*** Opening Data under study ***
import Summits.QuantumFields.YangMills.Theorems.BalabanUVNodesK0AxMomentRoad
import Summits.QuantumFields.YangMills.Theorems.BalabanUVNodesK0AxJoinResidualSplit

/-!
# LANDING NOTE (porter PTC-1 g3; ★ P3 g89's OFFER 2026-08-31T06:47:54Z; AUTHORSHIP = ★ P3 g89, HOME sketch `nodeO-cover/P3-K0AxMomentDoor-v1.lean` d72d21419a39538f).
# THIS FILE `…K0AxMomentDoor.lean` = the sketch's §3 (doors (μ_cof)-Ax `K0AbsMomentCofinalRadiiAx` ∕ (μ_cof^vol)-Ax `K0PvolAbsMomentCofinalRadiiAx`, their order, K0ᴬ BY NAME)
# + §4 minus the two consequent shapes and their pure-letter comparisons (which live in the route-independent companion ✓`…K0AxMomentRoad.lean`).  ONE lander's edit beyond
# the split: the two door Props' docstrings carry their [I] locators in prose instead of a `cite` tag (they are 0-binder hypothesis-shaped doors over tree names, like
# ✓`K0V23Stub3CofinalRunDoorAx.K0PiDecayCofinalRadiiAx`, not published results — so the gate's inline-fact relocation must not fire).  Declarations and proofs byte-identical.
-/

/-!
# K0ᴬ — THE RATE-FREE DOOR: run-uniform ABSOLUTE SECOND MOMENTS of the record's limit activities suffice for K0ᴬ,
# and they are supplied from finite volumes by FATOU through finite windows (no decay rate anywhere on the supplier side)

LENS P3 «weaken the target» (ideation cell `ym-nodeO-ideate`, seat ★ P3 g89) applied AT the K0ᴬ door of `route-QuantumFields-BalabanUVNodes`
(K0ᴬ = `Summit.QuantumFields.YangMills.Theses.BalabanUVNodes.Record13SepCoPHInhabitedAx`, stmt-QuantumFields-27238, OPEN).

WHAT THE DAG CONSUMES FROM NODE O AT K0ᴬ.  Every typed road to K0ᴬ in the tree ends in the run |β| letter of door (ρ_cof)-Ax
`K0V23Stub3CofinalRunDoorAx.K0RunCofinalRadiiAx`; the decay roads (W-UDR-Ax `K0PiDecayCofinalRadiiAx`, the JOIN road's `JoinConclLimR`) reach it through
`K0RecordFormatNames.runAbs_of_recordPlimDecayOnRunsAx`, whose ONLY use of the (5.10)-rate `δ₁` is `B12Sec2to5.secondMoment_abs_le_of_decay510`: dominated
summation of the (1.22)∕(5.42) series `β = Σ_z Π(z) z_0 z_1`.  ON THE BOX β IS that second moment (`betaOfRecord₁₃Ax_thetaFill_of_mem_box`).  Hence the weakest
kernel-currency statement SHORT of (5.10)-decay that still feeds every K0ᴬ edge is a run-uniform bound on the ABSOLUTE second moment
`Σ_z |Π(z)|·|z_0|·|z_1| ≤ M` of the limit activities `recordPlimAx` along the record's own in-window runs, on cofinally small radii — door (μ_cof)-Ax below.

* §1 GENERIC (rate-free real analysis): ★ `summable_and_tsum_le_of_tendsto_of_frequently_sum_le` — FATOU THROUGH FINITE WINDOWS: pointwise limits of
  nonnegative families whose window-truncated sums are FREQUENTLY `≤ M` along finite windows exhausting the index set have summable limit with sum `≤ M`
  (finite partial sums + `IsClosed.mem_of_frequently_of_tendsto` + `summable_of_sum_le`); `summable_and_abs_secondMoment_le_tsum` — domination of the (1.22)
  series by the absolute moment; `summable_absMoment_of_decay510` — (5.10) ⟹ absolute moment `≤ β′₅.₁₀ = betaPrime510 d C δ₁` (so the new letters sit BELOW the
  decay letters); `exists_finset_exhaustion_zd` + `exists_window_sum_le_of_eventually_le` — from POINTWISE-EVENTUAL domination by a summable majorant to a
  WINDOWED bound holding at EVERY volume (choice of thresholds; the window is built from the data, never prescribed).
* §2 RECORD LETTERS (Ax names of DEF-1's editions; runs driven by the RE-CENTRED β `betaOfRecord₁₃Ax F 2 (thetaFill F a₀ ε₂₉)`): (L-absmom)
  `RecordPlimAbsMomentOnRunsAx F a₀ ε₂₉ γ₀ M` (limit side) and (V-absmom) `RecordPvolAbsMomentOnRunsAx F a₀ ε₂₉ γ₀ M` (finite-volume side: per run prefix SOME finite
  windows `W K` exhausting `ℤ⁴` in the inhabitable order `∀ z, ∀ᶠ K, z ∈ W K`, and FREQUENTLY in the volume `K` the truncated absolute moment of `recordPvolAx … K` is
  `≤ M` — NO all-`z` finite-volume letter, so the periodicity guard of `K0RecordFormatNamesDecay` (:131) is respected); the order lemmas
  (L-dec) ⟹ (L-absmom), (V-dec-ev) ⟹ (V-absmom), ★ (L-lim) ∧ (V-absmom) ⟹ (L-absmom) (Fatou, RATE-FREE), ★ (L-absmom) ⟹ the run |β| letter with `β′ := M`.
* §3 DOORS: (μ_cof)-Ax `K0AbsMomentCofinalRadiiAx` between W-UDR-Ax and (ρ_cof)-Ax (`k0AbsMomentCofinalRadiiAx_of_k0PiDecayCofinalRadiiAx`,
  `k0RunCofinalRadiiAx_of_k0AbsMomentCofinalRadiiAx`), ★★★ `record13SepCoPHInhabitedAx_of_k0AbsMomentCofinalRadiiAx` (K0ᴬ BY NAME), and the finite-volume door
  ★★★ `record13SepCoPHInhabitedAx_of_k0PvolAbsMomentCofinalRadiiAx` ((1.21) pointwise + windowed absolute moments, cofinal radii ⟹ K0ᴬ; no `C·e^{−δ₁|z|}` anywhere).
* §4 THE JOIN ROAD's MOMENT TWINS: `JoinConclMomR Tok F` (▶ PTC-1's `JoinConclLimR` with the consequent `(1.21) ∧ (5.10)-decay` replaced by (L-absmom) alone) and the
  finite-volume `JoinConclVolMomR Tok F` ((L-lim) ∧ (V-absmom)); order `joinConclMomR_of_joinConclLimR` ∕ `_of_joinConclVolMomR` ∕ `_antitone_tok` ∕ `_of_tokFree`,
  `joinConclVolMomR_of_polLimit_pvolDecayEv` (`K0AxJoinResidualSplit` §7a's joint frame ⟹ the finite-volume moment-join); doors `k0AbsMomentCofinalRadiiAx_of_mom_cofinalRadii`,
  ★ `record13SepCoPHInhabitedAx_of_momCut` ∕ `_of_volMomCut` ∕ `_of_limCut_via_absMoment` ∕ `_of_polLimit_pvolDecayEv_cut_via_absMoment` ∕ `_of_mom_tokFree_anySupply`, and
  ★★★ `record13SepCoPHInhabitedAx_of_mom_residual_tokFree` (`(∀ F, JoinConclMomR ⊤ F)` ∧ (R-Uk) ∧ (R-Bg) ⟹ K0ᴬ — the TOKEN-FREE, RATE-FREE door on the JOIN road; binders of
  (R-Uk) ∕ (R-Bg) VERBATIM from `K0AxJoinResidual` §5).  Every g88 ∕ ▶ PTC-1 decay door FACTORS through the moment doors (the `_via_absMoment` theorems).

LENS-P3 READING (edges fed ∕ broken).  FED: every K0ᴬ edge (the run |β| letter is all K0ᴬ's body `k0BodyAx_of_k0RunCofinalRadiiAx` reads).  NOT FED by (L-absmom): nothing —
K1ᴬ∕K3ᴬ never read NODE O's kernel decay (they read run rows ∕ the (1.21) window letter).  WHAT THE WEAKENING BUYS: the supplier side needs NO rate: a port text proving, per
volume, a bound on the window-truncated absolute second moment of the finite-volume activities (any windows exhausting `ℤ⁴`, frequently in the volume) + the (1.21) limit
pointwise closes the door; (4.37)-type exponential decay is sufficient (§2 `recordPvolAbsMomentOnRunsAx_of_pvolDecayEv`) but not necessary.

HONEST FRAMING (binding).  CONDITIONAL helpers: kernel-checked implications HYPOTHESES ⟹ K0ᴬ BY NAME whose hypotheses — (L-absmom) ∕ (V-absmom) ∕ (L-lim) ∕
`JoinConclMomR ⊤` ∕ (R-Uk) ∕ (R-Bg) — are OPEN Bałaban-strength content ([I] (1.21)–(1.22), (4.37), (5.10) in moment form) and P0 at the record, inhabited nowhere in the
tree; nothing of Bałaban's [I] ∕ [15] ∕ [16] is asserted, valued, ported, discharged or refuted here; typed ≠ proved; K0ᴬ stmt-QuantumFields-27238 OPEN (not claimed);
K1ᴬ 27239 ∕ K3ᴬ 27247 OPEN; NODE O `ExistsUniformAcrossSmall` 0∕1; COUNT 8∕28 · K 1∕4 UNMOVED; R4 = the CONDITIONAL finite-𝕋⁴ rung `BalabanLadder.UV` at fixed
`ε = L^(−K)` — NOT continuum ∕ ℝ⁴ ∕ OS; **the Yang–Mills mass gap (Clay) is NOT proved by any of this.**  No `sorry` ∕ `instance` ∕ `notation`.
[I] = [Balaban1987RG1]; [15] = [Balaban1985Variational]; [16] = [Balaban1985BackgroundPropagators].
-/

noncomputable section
*** Closing Data under study ***
● **What is being asked**:
Your answer must be the lines from the first line of the entries above through the line that contains "# THIS FILE", written out exactly.

● **Response to this exercise**:
import Summits.QuantumFields.YangMills.Theorems.BalabanUVNodesK0AxMomentRoad
import Summits.QuantumFields.YangMills.Theorems.BalabanUVNodesK0AxJoinResidualSplit

/-!
# LANDING NOTE (porter PTC-1 g3; ★ P3 g89's OFFER 2026-08-31T06:47:54Z; AUTHORSHIP = ★ P3 g89, HOME sketch `nodeO-cover/P3-K0AxMomentDoor-v1.lean` d72d21419a39538f).
# THIS FILE `…K0AxMomentDoor.lean` = the sketch's §3 (doors (μ_cof)-Ax `K0AbsMomentCofinalRadiiAx` ∕ (μ_cof^vol)-Ax `K0PvolAbsMomentCofinalRadiiAx`, their order, K0ᴬ BY NAME)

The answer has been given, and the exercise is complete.